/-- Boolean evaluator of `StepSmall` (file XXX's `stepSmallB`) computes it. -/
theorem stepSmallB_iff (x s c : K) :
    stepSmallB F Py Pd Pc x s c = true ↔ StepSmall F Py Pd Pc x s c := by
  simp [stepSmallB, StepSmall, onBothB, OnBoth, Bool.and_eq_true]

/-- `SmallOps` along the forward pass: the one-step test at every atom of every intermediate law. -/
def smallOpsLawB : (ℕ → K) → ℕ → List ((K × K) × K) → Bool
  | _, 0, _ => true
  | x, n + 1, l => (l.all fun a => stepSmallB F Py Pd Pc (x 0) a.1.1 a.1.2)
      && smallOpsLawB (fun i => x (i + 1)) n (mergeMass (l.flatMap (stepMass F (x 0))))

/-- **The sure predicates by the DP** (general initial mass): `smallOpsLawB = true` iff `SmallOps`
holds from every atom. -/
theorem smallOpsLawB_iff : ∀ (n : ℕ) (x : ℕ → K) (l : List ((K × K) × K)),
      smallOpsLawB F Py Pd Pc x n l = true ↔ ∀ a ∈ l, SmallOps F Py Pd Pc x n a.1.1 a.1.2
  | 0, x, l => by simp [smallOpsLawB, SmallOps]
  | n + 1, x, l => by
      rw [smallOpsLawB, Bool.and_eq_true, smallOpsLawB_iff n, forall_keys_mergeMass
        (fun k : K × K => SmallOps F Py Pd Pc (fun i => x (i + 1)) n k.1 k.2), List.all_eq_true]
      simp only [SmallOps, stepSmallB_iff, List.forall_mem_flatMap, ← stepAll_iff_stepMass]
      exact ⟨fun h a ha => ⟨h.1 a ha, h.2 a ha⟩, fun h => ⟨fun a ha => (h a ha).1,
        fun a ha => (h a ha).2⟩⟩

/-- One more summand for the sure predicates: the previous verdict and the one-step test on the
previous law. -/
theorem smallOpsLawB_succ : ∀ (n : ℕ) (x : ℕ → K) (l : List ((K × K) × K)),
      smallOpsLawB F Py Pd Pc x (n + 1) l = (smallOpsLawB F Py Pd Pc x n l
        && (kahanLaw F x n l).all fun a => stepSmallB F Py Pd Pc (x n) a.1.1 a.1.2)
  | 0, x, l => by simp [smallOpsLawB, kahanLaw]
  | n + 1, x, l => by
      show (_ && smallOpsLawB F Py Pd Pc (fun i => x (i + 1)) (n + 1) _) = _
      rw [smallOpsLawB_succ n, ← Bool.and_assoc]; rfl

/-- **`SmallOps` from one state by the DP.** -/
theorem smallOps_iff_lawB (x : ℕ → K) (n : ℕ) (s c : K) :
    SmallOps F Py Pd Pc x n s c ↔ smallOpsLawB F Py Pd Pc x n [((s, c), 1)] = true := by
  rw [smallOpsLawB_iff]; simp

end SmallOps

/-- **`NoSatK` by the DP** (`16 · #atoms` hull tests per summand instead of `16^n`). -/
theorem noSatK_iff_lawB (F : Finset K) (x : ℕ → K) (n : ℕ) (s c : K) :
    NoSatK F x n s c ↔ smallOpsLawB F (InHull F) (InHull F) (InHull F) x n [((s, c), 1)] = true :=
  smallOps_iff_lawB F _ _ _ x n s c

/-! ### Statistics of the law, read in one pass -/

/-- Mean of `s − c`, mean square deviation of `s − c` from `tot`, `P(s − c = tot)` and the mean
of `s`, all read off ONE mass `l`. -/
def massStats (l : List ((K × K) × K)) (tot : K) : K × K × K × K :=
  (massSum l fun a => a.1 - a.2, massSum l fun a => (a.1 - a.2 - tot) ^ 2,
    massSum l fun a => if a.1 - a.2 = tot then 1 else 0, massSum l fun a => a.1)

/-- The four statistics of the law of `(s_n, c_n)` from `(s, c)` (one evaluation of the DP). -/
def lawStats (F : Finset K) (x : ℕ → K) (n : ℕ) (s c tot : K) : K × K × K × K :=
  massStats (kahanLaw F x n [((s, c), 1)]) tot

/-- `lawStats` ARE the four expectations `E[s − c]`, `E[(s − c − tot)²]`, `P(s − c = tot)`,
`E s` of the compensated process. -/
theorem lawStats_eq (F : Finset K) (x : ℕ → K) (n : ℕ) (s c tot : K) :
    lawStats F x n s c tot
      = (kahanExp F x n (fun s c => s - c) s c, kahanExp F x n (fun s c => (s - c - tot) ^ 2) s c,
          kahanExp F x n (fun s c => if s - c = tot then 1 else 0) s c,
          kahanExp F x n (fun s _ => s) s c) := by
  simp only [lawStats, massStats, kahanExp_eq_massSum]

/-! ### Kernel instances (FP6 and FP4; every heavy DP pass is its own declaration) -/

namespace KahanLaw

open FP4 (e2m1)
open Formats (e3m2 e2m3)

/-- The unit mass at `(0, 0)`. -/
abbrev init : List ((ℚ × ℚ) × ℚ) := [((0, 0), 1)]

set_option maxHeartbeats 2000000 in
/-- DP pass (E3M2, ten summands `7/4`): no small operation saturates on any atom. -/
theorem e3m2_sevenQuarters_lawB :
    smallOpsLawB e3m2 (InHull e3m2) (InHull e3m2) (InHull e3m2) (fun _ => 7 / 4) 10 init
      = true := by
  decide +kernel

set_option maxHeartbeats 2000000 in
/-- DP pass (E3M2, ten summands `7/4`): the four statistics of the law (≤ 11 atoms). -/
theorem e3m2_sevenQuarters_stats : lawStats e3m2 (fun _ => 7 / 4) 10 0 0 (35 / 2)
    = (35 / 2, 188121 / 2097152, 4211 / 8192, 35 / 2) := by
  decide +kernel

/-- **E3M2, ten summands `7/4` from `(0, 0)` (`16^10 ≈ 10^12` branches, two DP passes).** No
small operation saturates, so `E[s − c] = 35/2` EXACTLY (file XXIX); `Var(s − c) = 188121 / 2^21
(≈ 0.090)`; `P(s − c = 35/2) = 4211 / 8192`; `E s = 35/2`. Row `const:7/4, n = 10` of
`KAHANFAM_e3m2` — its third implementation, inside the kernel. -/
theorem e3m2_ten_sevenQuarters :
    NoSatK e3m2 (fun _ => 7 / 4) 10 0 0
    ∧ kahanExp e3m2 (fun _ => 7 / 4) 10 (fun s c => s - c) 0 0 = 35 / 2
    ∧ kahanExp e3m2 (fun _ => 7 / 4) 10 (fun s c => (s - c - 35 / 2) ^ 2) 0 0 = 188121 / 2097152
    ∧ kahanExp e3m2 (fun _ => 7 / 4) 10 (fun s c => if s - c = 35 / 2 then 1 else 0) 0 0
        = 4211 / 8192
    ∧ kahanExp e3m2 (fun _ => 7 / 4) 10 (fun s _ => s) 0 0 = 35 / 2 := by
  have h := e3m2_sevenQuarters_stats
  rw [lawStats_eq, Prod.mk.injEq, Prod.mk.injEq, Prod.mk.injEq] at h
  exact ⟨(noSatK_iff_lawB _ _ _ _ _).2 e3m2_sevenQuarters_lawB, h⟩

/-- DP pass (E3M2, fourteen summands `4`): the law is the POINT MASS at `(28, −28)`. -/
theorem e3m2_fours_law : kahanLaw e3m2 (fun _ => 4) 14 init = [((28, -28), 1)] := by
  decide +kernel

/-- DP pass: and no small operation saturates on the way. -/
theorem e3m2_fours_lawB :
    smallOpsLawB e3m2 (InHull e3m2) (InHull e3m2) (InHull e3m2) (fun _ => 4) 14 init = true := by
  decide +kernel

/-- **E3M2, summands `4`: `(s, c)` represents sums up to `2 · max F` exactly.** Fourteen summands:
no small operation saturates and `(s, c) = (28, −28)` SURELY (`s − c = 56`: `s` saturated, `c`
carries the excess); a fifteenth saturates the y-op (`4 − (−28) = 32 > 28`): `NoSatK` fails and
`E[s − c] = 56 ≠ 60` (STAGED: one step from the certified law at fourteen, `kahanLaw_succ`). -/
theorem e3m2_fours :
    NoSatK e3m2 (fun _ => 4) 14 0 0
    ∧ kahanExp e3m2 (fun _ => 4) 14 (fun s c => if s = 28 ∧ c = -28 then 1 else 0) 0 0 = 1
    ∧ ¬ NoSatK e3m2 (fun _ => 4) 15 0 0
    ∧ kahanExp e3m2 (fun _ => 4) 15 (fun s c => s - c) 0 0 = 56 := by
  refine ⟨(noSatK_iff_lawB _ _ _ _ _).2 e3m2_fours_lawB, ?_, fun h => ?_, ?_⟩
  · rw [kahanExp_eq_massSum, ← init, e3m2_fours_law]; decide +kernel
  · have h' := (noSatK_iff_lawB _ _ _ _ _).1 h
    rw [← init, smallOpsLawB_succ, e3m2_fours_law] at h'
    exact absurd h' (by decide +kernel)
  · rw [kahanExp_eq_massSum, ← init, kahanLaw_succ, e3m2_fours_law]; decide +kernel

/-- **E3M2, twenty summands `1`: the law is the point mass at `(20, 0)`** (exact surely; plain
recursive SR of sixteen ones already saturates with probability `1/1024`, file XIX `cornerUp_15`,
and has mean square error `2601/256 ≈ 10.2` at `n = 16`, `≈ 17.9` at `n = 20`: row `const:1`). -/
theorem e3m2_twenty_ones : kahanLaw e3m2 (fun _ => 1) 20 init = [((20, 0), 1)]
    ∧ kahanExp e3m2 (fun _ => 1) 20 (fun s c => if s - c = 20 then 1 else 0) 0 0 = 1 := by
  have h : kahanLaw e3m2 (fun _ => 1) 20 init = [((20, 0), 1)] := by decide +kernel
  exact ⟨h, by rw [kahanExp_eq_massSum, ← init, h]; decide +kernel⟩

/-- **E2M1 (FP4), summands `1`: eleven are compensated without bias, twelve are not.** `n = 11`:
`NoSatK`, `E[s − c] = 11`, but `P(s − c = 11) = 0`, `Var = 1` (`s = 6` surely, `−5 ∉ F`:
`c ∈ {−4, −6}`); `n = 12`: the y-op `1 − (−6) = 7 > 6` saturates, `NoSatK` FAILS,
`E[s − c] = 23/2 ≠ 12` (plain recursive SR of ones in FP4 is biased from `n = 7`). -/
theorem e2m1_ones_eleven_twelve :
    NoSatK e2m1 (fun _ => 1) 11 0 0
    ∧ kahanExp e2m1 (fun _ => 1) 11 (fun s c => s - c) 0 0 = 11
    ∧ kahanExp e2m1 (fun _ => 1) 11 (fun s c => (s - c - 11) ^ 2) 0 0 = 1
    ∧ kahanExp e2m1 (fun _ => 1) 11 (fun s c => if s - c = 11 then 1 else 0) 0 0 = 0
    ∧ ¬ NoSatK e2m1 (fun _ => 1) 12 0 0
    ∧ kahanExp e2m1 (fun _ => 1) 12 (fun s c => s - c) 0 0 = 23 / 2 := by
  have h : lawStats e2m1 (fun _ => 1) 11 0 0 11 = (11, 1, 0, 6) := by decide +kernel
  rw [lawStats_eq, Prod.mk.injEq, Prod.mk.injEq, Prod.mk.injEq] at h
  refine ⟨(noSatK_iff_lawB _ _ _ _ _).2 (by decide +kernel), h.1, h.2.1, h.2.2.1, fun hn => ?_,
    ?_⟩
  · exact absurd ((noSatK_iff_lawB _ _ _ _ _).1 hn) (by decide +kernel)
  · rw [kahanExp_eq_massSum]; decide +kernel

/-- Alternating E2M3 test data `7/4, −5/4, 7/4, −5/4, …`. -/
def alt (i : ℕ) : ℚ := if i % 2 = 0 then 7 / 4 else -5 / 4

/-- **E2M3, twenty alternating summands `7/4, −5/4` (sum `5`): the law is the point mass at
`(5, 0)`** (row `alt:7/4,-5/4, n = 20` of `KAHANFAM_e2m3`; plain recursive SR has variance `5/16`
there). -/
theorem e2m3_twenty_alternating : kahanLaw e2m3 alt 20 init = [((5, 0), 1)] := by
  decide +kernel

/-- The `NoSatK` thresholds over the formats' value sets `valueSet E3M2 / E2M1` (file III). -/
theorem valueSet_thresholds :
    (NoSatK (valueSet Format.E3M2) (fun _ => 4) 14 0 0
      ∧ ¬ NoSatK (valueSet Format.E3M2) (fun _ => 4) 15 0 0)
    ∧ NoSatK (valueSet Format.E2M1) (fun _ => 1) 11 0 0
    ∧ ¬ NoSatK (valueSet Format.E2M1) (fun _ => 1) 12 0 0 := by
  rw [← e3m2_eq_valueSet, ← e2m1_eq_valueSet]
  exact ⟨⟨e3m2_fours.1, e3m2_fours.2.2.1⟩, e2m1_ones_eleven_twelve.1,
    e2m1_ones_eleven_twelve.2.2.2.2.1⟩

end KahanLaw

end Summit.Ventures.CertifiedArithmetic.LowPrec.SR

____

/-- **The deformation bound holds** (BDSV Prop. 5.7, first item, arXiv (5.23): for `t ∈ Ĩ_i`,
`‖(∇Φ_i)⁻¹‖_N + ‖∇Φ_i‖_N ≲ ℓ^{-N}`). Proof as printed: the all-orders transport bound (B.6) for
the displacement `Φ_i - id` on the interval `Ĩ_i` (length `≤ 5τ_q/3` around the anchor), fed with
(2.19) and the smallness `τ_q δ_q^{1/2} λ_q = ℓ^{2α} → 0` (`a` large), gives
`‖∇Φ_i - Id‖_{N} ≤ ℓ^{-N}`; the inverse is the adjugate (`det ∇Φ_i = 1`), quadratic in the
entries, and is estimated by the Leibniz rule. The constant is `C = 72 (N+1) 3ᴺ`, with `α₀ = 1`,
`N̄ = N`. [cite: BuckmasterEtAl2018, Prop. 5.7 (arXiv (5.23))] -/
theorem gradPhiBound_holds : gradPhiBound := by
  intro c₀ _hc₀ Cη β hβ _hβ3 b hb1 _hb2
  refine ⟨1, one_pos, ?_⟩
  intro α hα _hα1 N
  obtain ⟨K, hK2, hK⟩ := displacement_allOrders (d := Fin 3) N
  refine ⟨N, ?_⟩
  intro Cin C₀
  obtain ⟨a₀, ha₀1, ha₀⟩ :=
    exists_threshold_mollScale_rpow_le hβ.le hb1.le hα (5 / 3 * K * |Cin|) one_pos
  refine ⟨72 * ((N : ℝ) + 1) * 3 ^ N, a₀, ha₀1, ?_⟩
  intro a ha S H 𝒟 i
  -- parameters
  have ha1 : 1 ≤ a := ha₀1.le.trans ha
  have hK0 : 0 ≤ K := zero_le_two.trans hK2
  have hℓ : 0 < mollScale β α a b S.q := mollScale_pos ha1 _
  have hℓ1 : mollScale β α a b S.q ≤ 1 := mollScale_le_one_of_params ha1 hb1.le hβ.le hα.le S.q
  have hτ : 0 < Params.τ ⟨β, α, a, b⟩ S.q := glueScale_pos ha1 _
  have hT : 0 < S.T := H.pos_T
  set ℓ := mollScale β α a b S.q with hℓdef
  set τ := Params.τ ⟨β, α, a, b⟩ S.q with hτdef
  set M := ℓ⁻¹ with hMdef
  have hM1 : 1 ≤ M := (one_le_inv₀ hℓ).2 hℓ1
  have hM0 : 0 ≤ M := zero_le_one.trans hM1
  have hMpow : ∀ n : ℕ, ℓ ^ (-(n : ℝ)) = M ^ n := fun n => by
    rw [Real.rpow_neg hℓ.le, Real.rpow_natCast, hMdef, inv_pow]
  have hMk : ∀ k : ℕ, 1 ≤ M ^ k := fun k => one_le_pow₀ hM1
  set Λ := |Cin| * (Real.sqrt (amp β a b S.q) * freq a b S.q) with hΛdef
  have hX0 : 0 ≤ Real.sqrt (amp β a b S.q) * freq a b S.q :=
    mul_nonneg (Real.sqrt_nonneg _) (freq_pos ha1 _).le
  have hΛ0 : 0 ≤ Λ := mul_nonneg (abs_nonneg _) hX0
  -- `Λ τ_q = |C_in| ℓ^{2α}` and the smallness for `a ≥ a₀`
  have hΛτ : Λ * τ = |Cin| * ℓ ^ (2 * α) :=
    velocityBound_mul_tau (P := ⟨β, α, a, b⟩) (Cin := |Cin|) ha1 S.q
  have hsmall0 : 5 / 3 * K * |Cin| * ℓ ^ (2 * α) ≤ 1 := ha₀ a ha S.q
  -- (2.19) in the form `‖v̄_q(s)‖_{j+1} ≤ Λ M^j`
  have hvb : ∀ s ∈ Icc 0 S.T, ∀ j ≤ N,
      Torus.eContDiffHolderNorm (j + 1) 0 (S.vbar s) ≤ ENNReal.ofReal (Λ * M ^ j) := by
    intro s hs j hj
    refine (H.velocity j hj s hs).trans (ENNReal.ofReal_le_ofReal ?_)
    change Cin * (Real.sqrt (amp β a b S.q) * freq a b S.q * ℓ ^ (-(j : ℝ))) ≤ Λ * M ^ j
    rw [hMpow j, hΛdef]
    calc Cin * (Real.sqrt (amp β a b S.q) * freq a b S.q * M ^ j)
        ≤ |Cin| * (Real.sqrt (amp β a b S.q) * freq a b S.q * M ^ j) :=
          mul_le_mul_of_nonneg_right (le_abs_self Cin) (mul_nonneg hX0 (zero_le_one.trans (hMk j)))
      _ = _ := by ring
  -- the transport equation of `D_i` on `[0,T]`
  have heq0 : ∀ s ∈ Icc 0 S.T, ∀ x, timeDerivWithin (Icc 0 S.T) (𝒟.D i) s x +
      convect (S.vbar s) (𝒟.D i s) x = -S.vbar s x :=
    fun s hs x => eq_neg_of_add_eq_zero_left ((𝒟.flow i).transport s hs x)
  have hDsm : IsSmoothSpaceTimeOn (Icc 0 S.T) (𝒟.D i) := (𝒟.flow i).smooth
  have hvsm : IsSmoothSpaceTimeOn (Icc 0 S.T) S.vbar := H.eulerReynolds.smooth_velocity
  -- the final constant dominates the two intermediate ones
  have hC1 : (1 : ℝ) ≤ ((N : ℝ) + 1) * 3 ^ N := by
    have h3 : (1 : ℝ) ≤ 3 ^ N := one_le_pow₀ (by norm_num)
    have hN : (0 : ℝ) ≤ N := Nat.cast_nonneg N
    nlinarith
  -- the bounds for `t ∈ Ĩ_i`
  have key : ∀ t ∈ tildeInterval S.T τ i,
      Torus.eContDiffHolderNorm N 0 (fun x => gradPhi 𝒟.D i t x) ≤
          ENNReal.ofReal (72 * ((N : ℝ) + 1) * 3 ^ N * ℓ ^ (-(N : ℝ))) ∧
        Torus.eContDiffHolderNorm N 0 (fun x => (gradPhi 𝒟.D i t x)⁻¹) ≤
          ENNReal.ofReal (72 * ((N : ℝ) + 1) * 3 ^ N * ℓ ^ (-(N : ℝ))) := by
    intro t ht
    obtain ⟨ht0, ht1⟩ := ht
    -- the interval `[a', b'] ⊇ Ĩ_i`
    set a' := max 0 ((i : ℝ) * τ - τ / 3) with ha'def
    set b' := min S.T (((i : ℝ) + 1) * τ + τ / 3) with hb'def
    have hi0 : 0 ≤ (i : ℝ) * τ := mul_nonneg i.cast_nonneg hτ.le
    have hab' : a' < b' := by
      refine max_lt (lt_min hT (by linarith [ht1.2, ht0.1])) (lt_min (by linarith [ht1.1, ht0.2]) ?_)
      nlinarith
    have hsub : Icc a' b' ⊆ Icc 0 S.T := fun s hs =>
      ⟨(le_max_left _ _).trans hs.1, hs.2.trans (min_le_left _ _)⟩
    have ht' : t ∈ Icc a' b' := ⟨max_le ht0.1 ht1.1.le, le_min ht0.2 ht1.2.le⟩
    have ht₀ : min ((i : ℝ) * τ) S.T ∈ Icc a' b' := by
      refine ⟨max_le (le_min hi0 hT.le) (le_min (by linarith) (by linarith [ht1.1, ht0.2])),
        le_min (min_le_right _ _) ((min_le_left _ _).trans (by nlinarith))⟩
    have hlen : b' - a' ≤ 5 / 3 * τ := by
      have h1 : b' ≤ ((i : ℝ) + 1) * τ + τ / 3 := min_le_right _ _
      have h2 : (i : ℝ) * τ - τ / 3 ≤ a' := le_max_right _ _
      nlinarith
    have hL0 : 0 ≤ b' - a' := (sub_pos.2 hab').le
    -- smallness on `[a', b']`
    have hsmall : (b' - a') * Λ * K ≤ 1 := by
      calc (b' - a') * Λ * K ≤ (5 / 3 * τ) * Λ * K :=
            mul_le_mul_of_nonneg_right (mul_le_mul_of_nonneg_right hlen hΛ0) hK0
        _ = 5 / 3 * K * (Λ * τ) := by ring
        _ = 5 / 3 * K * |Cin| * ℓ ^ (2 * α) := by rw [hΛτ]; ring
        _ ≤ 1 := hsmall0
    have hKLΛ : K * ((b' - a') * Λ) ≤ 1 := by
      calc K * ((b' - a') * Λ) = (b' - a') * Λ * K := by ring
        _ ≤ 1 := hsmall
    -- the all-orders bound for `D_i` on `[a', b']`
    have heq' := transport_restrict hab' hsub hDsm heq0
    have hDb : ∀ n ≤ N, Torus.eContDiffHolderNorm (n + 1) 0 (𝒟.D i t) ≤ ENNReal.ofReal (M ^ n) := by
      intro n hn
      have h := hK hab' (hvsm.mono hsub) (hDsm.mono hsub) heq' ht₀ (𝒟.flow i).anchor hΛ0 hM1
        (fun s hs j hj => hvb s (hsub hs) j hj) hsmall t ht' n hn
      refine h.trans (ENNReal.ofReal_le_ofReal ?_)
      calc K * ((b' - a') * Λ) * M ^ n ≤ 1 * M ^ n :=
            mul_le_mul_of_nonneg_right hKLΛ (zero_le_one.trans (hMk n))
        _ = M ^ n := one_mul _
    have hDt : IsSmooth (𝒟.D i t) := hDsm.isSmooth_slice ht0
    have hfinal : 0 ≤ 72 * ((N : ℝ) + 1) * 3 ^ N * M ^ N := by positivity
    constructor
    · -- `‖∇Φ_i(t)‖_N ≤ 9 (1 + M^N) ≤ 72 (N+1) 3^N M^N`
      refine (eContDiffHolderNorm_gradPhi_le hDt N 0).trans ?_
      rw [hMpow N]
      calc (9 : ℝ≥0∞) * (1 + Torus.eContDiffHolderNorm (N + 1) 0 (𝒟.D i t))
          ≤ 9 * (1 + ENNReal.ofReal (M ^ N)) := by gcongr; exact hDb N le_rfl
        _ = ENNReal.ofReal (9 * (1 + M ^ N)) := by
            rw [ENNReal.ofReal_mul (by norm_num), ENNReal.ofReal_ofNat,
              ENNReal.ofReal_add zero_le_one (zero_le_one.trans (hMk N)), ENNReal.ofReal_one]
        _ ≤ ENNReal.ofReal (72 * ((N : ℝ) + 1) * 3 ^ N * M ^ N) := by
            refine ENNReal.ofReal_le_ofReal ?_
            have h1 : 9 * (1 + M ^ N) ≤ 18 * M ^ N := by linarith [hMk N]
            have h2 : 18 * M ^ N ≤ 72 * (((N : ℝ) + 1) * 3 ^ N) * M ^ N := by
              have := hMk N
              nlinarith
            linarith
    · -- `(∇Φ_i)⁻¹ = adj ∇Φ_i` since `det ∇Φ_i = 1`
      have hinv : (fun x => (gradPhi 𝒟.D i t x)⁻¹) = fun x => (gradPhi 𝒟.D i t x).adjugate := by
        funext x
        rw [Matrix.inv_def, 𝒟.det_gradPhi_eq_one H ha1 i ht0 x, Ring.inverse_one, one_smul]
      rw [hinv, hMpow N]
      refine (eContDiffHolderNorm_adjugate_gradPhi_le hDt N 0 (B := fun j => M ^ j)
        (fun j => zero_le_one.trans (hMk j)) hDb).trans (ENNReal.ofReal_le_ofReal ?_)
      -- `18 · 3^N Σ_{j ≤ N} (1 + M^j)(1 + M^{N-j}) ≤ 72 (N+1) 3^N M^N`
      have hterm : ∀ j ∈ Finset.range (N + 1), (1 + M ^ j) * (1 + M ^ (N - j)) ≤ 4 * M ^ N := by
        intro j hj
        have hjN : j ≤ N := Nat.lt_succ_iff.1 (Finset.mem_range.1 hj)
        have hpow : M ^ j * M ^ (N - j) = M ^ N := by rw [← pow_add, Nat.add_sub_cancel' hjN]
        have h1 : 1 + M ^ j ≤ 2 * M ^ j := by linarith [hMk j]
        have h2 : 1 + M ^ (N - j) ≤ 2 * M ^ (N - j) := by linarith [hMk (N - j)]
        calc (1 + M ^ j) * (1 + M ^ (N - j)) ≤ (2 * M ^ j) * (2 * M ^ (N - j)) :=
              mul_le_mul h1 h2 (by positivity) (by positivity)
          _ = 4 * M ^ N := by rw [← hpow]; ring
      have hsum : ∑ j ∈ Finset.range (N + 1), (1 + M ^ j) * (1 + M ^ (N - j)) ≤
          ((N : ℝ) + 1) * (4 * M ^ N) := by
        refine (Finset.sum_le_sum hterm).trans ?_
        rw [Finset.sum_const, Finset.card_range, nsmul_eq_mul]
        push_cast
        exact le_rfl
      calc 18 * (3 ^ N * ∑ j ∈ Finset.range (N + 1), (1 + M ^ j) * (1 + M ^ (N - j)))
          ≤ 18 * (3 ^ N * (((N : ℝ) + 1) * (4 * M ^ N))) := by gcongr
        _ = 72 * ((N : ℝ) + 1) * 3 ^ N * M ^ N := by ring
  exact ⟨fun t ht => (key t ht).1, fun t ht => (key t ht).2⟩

____

> WORK TO COMPLETE
Go through the material above, and wherever a line contains the string "arXiv", return it.

> YOUR RESPONSE
/-- **The deformation bound holds** (BDSV Prop. 5.7, first item, arXiv (5.23): for `t ∈ Ĩ_i`,
`N̄ = N`. [cite: BuckmasterEtAl2018, Prop. 5.7 (arXiv (5.23))] -/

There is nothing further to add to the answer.